To create suspense is to induce anxiety—that is, to cause distress. And naturally, then, the craving is for relief. You read as quickly as possible to discover what happens, to allay your uneasiness, to release the tightness in your chest. The outcome is not a literary experience—literature is the freedom to dream up other possibilities—but the unpleasant feeling of being manipulated. Anxiety has a “coercive character,” Karen Horney says. So does suspense.

Why then the widespread lust for thrillers and the obsession (as Lehrer puts it) with avoiding spoilers? My guess is this. Suspense has filled the vacuum left by the abandonment of tragedy in modern literature. Lehrer points out that, “for thousands of years,” the stories that were widely told and widely enjoyed were “incredibly predictable, from the Greek tragedy to the Shakespearean wedding to the Hollywood happy ending.” (That’s quite a jump, from Shakespeare to Hollywood, passing over the novel without a word, but Lehrer’s subject is science, not literary history.) The latest research confirms the preferences of those thousand years, Lehrer says: “We like it best when the suspense is contained by the formulaic, when we never have to really worry about the death of the protagonist or the lovers in a romantic comedy.”

While he’s right about the worry—for reasons I’ve suggested—Lehrer is wrong about the containment. In fact, it’s just the opposite. (He’s also wrong about comedy, which still performs its traditional function.) What we like best is that things might turn out differently; Oedipus might not murder his father and marry his mother, or might not recognize that he has done so; Lear might not mistake a loving daughter for a hateful one. We are afraid for them—afraid that nothing can be done to avert their terrible tragedies—and we pity them when the worst befalls them. Lehrer is right that we usually know in advance what will happen. But how it happens—the accidental errors, the blown opportunities for repair, the avoidable recognitions—plays upon our emotions. The scuffle between inevitability and possibility, between containment and spillage, is the source of what used to be called the “tragic pleasure.”

(Romantic comedy operates on the same principle. As Lehrer says, the lovers’ coming together is “incredibly predictable.” The fun lies in the obstacles that hilariously delay the inevitable.)

By contrast, the resolution of a thriller is usually both pat and far-fetched. I don’t think I’ve ever read (or watched) a suspense story without feeling let down at the end. The difference lies in the emotions. Fear and pity are compliments to human freedom, to the possibility of change and variation in human stories; suspense and anxiety are the taxes paid by an impoverished culture of reading to the literary tyrant that occupies the throne once held by tragedy.

Friday, July 29, 2011

The end of the beginning

Several people have written—friends, readers, the morbidly curious—to ask when I am coming back, if A Commonplace Blog will resume normal operations, whether there is anything wrong.

The truth is that my twin sons and I returned from our five-thousand-mile cross-country trip several days ago.
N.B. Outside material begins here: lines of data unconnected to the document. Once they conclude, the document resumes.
import Literature.Analysis.FluidPDE.CurlIsometryCovariance
import Literature.Analysis.FluidPDE.AxisymNoSwirlVorticity
import Literature.Analysis.FluidPDE.FlatSwirlGauge
import HarnessLib

/-!
# The helicity density `v · curl v` is a pseudoscalar under rigid motions, and vanishes for
# axisymmetric swirl-free fields

Topic `Literature/Analysis/FluidPDE` (companion of `CurlIsometryCovariance.lean`, which proves the
pseudovector law `curl (R ∘ v ∘ R⁻¹)(x) = det R • R (curl v (R⁻¹ x))`, `det R = ±1`, for a linear
isometry `R` of `ℝ³ = EuclideanSpace ℝ (Fin 3)`). Everything here is proved; no definitions, no
named facts.

* `curl_conj_rigidMotion`: the same law for the rigid motion `y ↦ R⁻¹ y + c`, i.e. for the field
  `y ↦ R (v (R⁻¹ y + c))` (the curl commutes with translations, `curl_comp_add_const`).
* `inner_self_curl_conj_linearIsometryEquiv`, `inner_self_curl_conj_rigidMotion`: the **helicity
  density** `h_v (x) = ⟪v x, curl v x⟫` (Moffatt 1969) is a PSEUDOSCALAR:
  `h_{R v(R⁻¹ · + c)} (x) = det R · h_v (R⁻¹ x + c)` (Arfken–Weber §2.9: the contraction of a polar
  vector with an axial vector is a pseudoscalar); hence `… = 0 ↔ h_v (R⁻¹ x + c) = 0` and
  `|…| = |h_v (R⁻¹ x + c)|`.
* `inner_self_curl_eq_zero_of_isAxisymmetric`: for a `C¹` field which is axisymmetric (about the
  `x₃`-axis) and swirl free, `⟪v x, curl v x⟫ = 0` at EVERY point: the velocity is poloidal
  (`v = vʳ e_r + v³ e₃`) and the vorticity is toroidal (`ω = ω^θ e_θ`, Majda–Bertozzi (2.53)–(2.54);
  in the tree `inner_curl_horizontal_eq_zero` = `ω_r = 0` and `curl_apply_two_eq_zero` = `ω_z = 0`),
  so they are pointwise orthogonal; on the axis by continuity.
* `inner_self_curl_eq_zero_of_conj_rigidMotion`: consequently, if SOME rigid placement
  `y ↦ R (v (R⁻¹ y + c))` of a `C¹` field `v` is axisymmetric and swirl free, the helicity density of
  `v` itself vanishes identically; contrapositive
  `not_isAxisymmetric_and_hasNoSwirl_conj_of_inner_self_curl_ne_zero`: a single point of non-zero
  helicity density certifies that `v` is axisymmetric-swirl-free in NO placement.

WHAT THIS IS NOT: no statement about fields with vanishing helicity density (they need not be
axisymmetric: every planar flow has `v · curl v ≡ 0`), and nothing about total helicity `∫ v · ω`.

## References

* H. K. Moffatt, *The degree of knottedness of tangled vortex lines*, J. Fluid Mech. 35 (1969)
  117–129, §1 (the helicity density `u · ω` and its pseudoscalar character). [Moffatt1969]
* G. B. Arfken, H.-J. Weber, *Mathematical Methods for Physicists*, 4th ed. (1995), §2.9
  (pseudoscalars, pseudovectors; eq. (2.90)). [ArfkenWeber1995]
* A. J. Majda, A. L. Bertozzi, *Vorticity and Incompressible Flow* (CUP 2002), §2.3.3,
  eqs. (2.53)–(2.54) (axisymmetric flow without swirl: `v = vʳ e_r + v³ e₃`, `ω = ω^θ e_θ`).
  [MajdaBertozziCUP2002]
-/

noncomputable section

open scoped InnerProductSpace RealInnerProductSpace

namespace Literature.Analysis.FluidPDE

/-! ### The helicity density is a pseudoscalar under rigid motions -/

section Pseudoscalar

variable (R : EuclideanSpace ℝ (Fin 3) ≃ₗᵢ[ℝ] EuclideanSpace ℝ (Fin 3))

/-- **Covariance of the curl under rigid motions**: for a linear isometry `R` of `ℝ³`, a translation
`c`, a field `v` and every `x`, `curl (y ↦ R (v (R⁻¹ y + c))) (x) = det R • R (curl v (R⁻¹ x + c))`
(the pseudovector law `curl_conj_linearIsometryEquiv` composed with translation covariance
`curl_comp_add_const`; no differentiability hypothesis — both sides are junk together).
[cite: ArfkenWeber1995, §2.9 eq. (2.90), (2.97)–(2.99)] -/
theorem curl_conj_rigidMotion (c : EuclideanSpace ℝ (Fin 3))
    (v : EuclideanSpace ℝ (Fin 3) → EuclideanSpace ℝ (Fin 3)) (x : EuclideanSpace ℝ (Fin 3)) :
    curl (fun y => R (v (R.symm y + c))) x =
      (R : EuclideanSpace ℝ (Fin 3) →L[ℝ] EuclideanSpace ℝ (Fin 3)).det •
        R (curl v (R.symm x + c)) := by
  rw [← curl_comp_add_const v c (R.symm x)]
  exact curl_conj_linearIsometryEquiv R (fun z => v (z + c)) x

/-- **The helicity density is a pseudoscalar (linear isometries)**: with `h_v (x) = ⟪v x, curl v x⟫`,
`h_{R v R⁻¹} (x) = det R · h_v (R⁻¹ x)` — the contraction of the (polar) velocity with the (axial)
vorticity changes sign under reflections (Moffatt 1969 §1; Arfken–Weber §2.9).
[cite: ArfkenWeber1995, §2.9 eq. (2.90)] -/
theorem inner_self_curl_conj_linearIsometryEquiv
    (v : EuclideanSpace ℝ (Fin 3) → EuclideanSpace ℝ (Fin 3)) (x : EuclideanSpace ℝ (Fin 3)) :
    ⟪R (v (R.symm x)), curl (fun y => R (v (R.symm y))) x⟫ =
      (R : EuclideanSpace ℝ (Fin 3) →L[ℝ] EuclideanSpace ℝ (Fin 3)).det *
        ⟪v (R.symm x), curl v (R.symm x)⟫ := by
  rw [curl_conj_linearIsometryEquiv, inner_smul_right, LinearIsometryEquiv.inner_map_map]

/-- **The helicity density is a pseudoscalar (rigid motions)**:
`h_{R v(R⁻¹ · + c)} (x) = det R · h_v (R⁻¹ x + c)`. [cite: ArfkenWeber1995, §2.9 eq. (2.90)] -/
theorem inner_self_curl_conj_rigidMotion (c : EuclideanSpace ℝ (Fin 3))
    (v : EuclideanSpace ℝ (Fin 3) → EuclideanSpace ℝ (Fin 3)) (x : EuclideanSpace ℝ (Fin 3)) :
    ⟪R (v (R.symm x + c)), curl (fun y => R (v (R.symm y + c))) x⟫ =
      (R : EuclideanSpace ℝ (Fin 3) →L[ℝ] EuclideanSpace ℝ (Fin 3)).det *
        ⟪v (R.symm x + c), curl v (R.symm x + c)⟫ := by
  rw [curl_conj_rigidMotion, inner_smul_right, LinearIsometryEquiv.inner_map_map]

/-- The helicity density of a rigidly moved field vanishes at `x` iff that of the original field
vanishes at the corresponding point `R⁻¹ x + c` (`det R = ±1`). [cite: ArfkenWeber1995, §2.9 eq. (2.90)] -/
theorem inner_self_curl_conj_rigidMotion_eq_zero_iff (c : EuclideanSpace ℝ (Fin 3))
    (v : EuclideanSpace ℝ (Fin 3) → EuclideanSpace ℝ (Fin 3)) (x : EuclideanSpace ℝ (Fin 3)) :
    ⟪R (v (R.symm x + c)), curl (fun y => R (v (R.symm y + c))) x⟫ = 0 ↔
      ⟪v (R.symm x + c), curl v (R.symm x + c)⟫ = 0 := by
  rw [inner_self_curl_conj_rigidMotion, mul_eq_zero, or_iff_right]
  rcases det_linearIsometryEquiv_eq_one_or_eq_neg_one R with h | h <;> rw [h] <;> norm_num

/-- The absolute helicity density is invariant under rigid motions:
`|h_{R v(R⁻¹ · + c)} (x)| = |h_v (R⁻¹ x + c)|`. [cite: ArfkenWeber1995, §2.9 eq. (2.90)] -/
theorem abs_inner_self_curl_conj_rigidMotion (c : EuclideanSpace ℝ (Fin 3))
    (v : EuclideanSpace ℝ (Fin 3) → EuclideanSpace ℝ (Fin 3)) (x : EuclideanSpace ℝ (Fin 3)) :
    |⟪R (v (R.symm x + c)), curl (fun y => R (v (R.symm y + c))) x⟫| =
      |⟪v (R.symm x + c), curl v (R.symm x + c)⟫| := by
  rw [inner_self_curl_conj_rigidMotion, abs_mul]
  rcases det_linearIsometryEquiv_eq_one_or_eq_neg_one R with h | h <;> rw [h] <;> simp

/-- A rigidly moved `Cⁿ` field is `Cⁿ` (chain rule; the rigid motions `y ↦ R⁻¹ y + c` are the
translation and rotation symmetries of Majda–Bertozzi, Prop. 1.1 (ii)–(iii)).
[cite: MajdaBertozziCUP2002, §1.2 Prop. 1.1 (ii)–(iii)] -/
theorem ContDiff.conj_rigidMotion {n : WithTop ℕ∞} (c : EuclideanSpace ℝ (Fin 3))
    {v : EuclideanSpace ℝ (Fin 3) → EuclideanSpace ℝ (Fin 3)} (hv : ContDiff ℝ n v) :
    ContDiff ℝ n (fun y => R (v (R.symm y + c))) :=
  R.toContinuousLinearEquiv.contDiff.comp
    (hv.comp ((R.symm.toContinuousLinearEquiv.contDiff).add contDiff_const))

end Pseudoscalar

/-! ### Axisymmetric swirl-free fields have zero helicity density -/

section AxisymNoSwirl

variable {v : EuclideanSpace ℝ (Fin 3) → EuclideanSpace ℝ (Fin 3)}

/-- The helicity density in coordinates: `⟪v x, curl v x⟫ = Σᵢ vᵢ ωᵢ` (helper). [folklore] -/
private theorem inner_self_curl_eq_sum (v : EuclideanSpace ℝ (Fin 3) → EuclideanSpace ℝ (Fin 3))
    (x : EuclideanSpace ℝ (Fin 3)) :
    ⟪v x, curl v x⟫ = v x 0 * curl v x 0 + v x 1 * curl v x 1 + v x 2 * curl v x 2 := by
  simp only [PiLp.inner_apply, RCLike.inner_apply, conj_trivial, Fin.sum_univ_three]
  ring

/-- **Axisymmetric swirl-free fields have zero helicity density** (Majda–Bertozzi §2.3.3: for
`v = vʳ e_r + v³ e₃` the vorticity is `ω = ω^θ e_θ`, (2.53)–(2.54), so `v · ω = 0`): for `v ∈ C¹`
axisymmetric about the `x₃`-axis and swirl free, `⟪v x, curl v x⟫ = 0` for EVERY `x`. Off the plane
`{x₀ = 0}` this is the algebra `(x₀² + x₁²)(v₀ω₀ + v₁ω₁) = (x₀v₀ + x₁v₁)(x₀ω₀ + x₁ω₁) +
(x₀ω₁ − x₁ω₀)(x₀v₁ − x₁v₀)` with `ω_r = 0` (`inner_curl_horizontal_eq_zero`), `Γ = 0` and `ω_z = 0`
(`curl_apply_two_eq_zero`); on the plane by continuity. [cite: MajdaBertozziCUP2002, §2.3.3 eqs. (2.53)–(2.54)] -/
theorem inner_self_curl_eq_zero_of_isAxisymmetric (hax : IsAxisymmetric v) (hsw : HasNoSwirl v)
    (hv : ContDiff ℝ 1 v) (x : EuclideanSpace ℝ (Fin 3)) : ⟪v x, curl v x⟫ = 0 := by
  have hd : ∀ y, DifferentiableAt ℝ v y := fun y => (hv.differentiable one_ne_zero) y
  -- off the plane `{y₀ = 0}`
  have hoff : ∀ y : EuclideanSpace ℝ (Fin 3), y 0 ≠ 0 → ⟪v y, curl v y⟫ = 0 := by
    intro y hy0
    have hrad := inner_curl_horizontal_eq_zero hax hsw (hd y)
    have h2 := curl_apply_two_eq_zero hax hsw hv y
    have hs : y 0 * v y 1 - y 1 * v y 0 = 0 := hsw y
    have key : (y 0 ^ 2 + y 1 ^ 2) * ⟪v y, curl v y⟫ = 0 := by
      rw [inner_self_curl_eq_sum, h2]
      linear_combination (y 0 * v y 0 + y 1 * v y 1) * hrad +
        (y 0 * curl v y 1 - y 1 * curl v y 0) * hs
    have hpos : 0 < y 0 ^ 2 + y 1 ^ 2 := by positivity
    exact (mul_eq_zero.1 key).resolve_left hpos.ne'
  -- on the plane, by continuity along `x + s e₀`
  have hcont : Continuous fun y => ⟪v y, curl v y⟫ :=
    hv.continuous.inner (continuous_curl hv)
  by_cases hx : x 0 = 0
  · refine eq_zero_of_continuous_of_forall_line hcont x (EuclideanSpace.single 0 1) fun s hs => ?_
    exact hoff _ (by simp [hx, hs])
  · exact hoff x hx

/-- **Zero helicity density in every placement**: if some rigid placement `y ↦ R (v (R⁻¹ y + c))` of
a `C¹` field `v` is axisymmetric (about the `x₃`-axis) and swirl free — i.e. `v` is axisymmetric
without swirl about the axis `c + R⁻¹(ℝ e₃)` — then `⟪v x, curl v x⟫ = 0` for every `x`
(the helicity density is a pseudoscalar, `inner_self_curl_conj_rigidMotion`).
[cite: MajdaBertozziCUP2002, §2.3.3 eqs. (2.53)–(2.54)] -/
theorem inner_self_curl_eq_zero_of_conj_rigidMotion
    (R : EuclideanSpace ℝ (Fin 3) ≃ₗᵢ[ℝ] EuclideanSpace ℝ (Fin 3)) (c : EuclideanSpace ℝ (Fin 3))
    (hv : ContDiff ℝ 1 v) (hax : IsAxisymmetric fun y => R (v (R.symm y + c)))
    (hsw : HasNoSwirl fun y => R (v (R.symm y + c))) (x : EuclideanSpace ℝ (Fin 3)) :
    ⟪v x, curl v x⟫ = 0 := by
  have h0 := inner_self_curl_eq_zero_of_isAxisymmetric hax hsw (ContDiff.conj_rigidMotion R c hv) (R (x - c))
  rw [inner_self_curl_conj_rigidMotion_eq_zero_iff] at h0
  simpa using h0

/-- **A point of non-zero helicity density certifies "axisymmetric-swirl-free in no placement"**:
if `⟪v x, curl v x⟫ ≠ 0` at one point of a `C¹` field `v`, then no rigid placement
`y ↦ R (v (R⁻¹ y + c))` of `v` is both axisymmetric and swirl free.
[cite: MajdaBertozziCUP2002, §2.3.3 eqs. (2.53)–(2.54)] -/
theorem not_isAxisymmetric_and_hasNoSwirl_conj_of_inner_self_curl_ne_zero
    (hv : ContDiff ℝ 1 v) {x : EuclideanSpace ℝ (Fin 3)} (hx : ⟪v x, curl v x⟫ ≠ 0)
    (R : EuclideanSpace ℝ (Fin 3) ≃ₗᵢ[ℝ] EuclideanSpace ℝ (Fin 3)) (c : EuclideanSpace ℝ (Fin 3)) :
    ¬ (IsAxisymmetric (fun y => R (v (R.symm y + c))) ∧ HasNoSwirl (fun y => R (v (R.symm y + c)))) :=
  fun h => hx (inner_self_curl_eq_zero_of_conj_rigidMotion R c hv h.1 h.2 x)

end AxisymNoSwirl

end Literature.Analysis.FluidPDE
Until now I have written nothing about the trip, not so much because I am no kind of travel writer (although I am not), but because the inhuman beauty of the American Southwest reduced me to silence. According to the National Park Service, the Paiute Indians told the story that the weirdly shaped “hoodoos” in Bryce Canyon were formed when the Legend People, who were not people but huge animals that looked like people, were turned to stone. But no matter how much I squinted, I could not see what the Paiutes saw. The landscape stretching from the Mojave Desert, which the boys and I crossed on the old U.S. 66, north through the Grand Canyon and up past Capitol Reef National Park, seemed the perfect setting for a science-fiction movie on another planet. At a viewpoint overlooking Bryce Canyon, eighty-three hundred feet above sea level, a Dane pointed to the town in the distance and asked if I knew its name. “I want to retire there,” he said when I told him. But I couldn’t agree. I couldn’t imagine human life there. The sheer complexity of the geological history on display swallows up any thought of work or politics, makes humanistic speculation pointless.

Now that I am back home, though, I have a lot of work to do—reviews of Roland Merullo’s novel The Talk-Funny Girl, which I have been enthusiastically recommending to friends and family, in person and tweets, Ron Hansen’s retelling of the Snyder murder case, A Wild Surge of Guilty Passion, which disappointed me, and a stack of new novels by women—Jean Thompson, Ann Patchett, Dana Spiotta—to get to.

I have not been writing about them here, because next week A Commonplace Blog is migrating to a new host, a new venue. Although I can’t say anything more about the move right now, I am excited about it and the opportunities it will give me to reach a wider audience. Lecteurs fidèles! Just a few more days!

Tuesday, June 07, 2011

Ain’t no cure for the summertime blues

This evening marks the beginning of the two-day Jewish holiday of Shavuot, the “forgotten festival,” as Michael Carasik describes it at Jewish Ideas Daily. Early the next morning, I am loading my twin eight-year-old sons into the car for a month-long cross-country excursion (California beaches, Grand Canyon, Bryce Canyon). Despite my better judgment, I have loaded up my Kindle with new novels. I’m traveling light. My blog will be in hibernation for the duration.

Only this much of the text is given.